Stored data:
/-! ### 3. Cuspidal automorphic representations with `A_G`-invariant elements are admissible -/

/-- **Borel–Jacquet 4.5 for cuspidal representations of `GL_n(𝔸_K)` with `A_G`-invariant elements,
unconditionally.** For a cuspidal automorphic representation datum `π = W / W'` (`W ≤ 𝒜₀`) whose
elements are invariant under `A_G` and a level `U`, the `K_∞`-module `(W / W')^U` has finite
`K_∞`-multiplicities. Proof (Borel–Jacquet 4.5–4.6): by
`AutomorphicRepData.exists_annihilated_stable_gl`, `W = V + W'` with `V` stable and killed by an
ideal `J ≤ Z(𝔤)` of finite codimension; `(W / W')^U` is a `K_∞`-quotient of `S = V ∩ 𝒜^U`
(`exists_surjective_intertwiningMap_kRepFixed_gl`), whose `K_∞`-action is completely reducible
(`isSemisimpleRepresentation_kinf_gl`), so `Hom_{K_∞}(τ, (W / W')^U)` is bounded by the
finite-dimensional space of values of the `K_∞`-maps `τ → S`
(`exists_finiteDimensional_forall_intertwiningMap_mem_cuspidal`, the cuspidal case of
Harish-Chandra's finiteness theorem; `Representation.finiteDimensional_intertwiningMap_of_surjective`).
[cite: BorelJacquetCorvallis1979, 4.5] -/
theorem CuspidalAutomorphicRepData.isAdmissibleGK_kRepFixed_of_center'
    (π : CuspidalAutomorphicRepData n K hcpt)
    (hπ : ∀ φ ∈ π.1.W, ∀ z ∈ (AdelicGroupData.gl n K).center', ∀ g, φ (z * g) = φ g)
    {U : Subgroup (GL (Fin n) (AdeleRing (𝓞 K) K))} (hU : U ∈ finiteLevelsGL n K) :
    IsAdmissibleGK (π.1.kRepFixed (U.subgroupOf (AutomorphyDatum.gl n K hcpt).finiteAdelic)) := by
  intro T _ _ _ τ _
  refine π.1.exists_annihilated_stable_gl.elim fun J h ↦ h.elim fun V h ↦ ?_
  have hJfin := h.1
  have hVW := h.2.1
  have hVst := h.2.2.1
  have hVJ := h.2.2.2.1
  have hWle := h.2.2.2.2
  have hVA : V ≤ automorphicForms (AutomorphyDatum.gl n K hcpt) := hVW.trans π.1.stable.le_automorphicForms
  have hVc : V ≤ cuspFormsGL n K hcpt := hVW.trans π.2
  have hVZ : ∀ ψ ∈ V, ∀ z ∈ (AdelicGroupData.gl n K).center', ∀ g, ψ (z * g) = ψ g :=
    fun ψ hψ ↦ hπ ψ (hVW hψ)
  refine (π.1.exists_surjective_intertwiningMap_kRepFixed_gl hU hVW hVst hWle).elim fun hS h ↦
    h.elim fun Φ hΦ ↦ ?_
  have hρ : ∀ (k : (AutomorphyDatum.gl n K hcpt).arch.maximalCompact) (v : ↥(V ⊓ (rightTranslation (AdelicGroupData.gl n K)).fixedPoints U)),
      ((Representation.subrepresentation
          (MonoidHom.comp (rightTranslation (AdelicGroupData.gl n K)) (AutomorphyDatum.gl n K hcpt).ofK :
            Representation ℂ (AutomorphyDatum.gl n K hcpt).arch.maximalCompact ((AdelicGroupData.gl n K).Adelic → ℂ))
          (V ⊓ (rightTranslation (AdelicGroupData.gl n K)).fixedPoints U) hS k v :
            ↥(V ⊓ (rightTranslation (AdelicGroupData.gl n K)).fixedPoints U)) : (AdelicGroupData.gl n K).Adelic → ℂ) =
        rightTranslation (AdelicGroupData.gl n K) ((AutomorphyDatum.gl n K hcpt).ofK k) v :=
    fun k v ↦ rfl
  haveI := isSemisimpleRepresentation_kinf_gl (V ⊓ (rightTranslation (AdelicGroupData.gl n K)).fixedPoints U)
    (inf_le_left.trans hVA) _ hρ
  refine (exists_finiteDimensional_forall_intertwiningMap_mem_cuspidal hU hVc hVZ J hJfin hVJ _ hρ τ).elim
    fun A h ↦ ?_
  haveI := h.1
  exact Representation.finiteDimensional_intertwiningMap_of_surjective Φ hΦ A h.2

• [YOUR GOAL]:
Retype exactly the lines of the data above that fall between the line with "Harish-Chandra's finiteness theorem;" and the line with "(hπ : ∀ φ ∈ π.1.W, ∀", inclusive, and add nothing.

• [ANSWER BOX]:
Harish-Chandra's finiteness theorem; `Representation.finiteDimensional_intertwiningMap_of_surjective`).
[cite: BorelJacquetCorvallis1979, 4.5] -/
theorem CuspidalAutomorphicRepData.isAdmissibleGK_kRepFixed_of_center'
    (π : CuspidalAutomorphicRepData n K hcpt)
    (hπ : ∀ φ ∈ π.1.W, ∀ z ∈ (AdelicGroupData.gl n K).center', ∀ g, φ (z * g) = φ g)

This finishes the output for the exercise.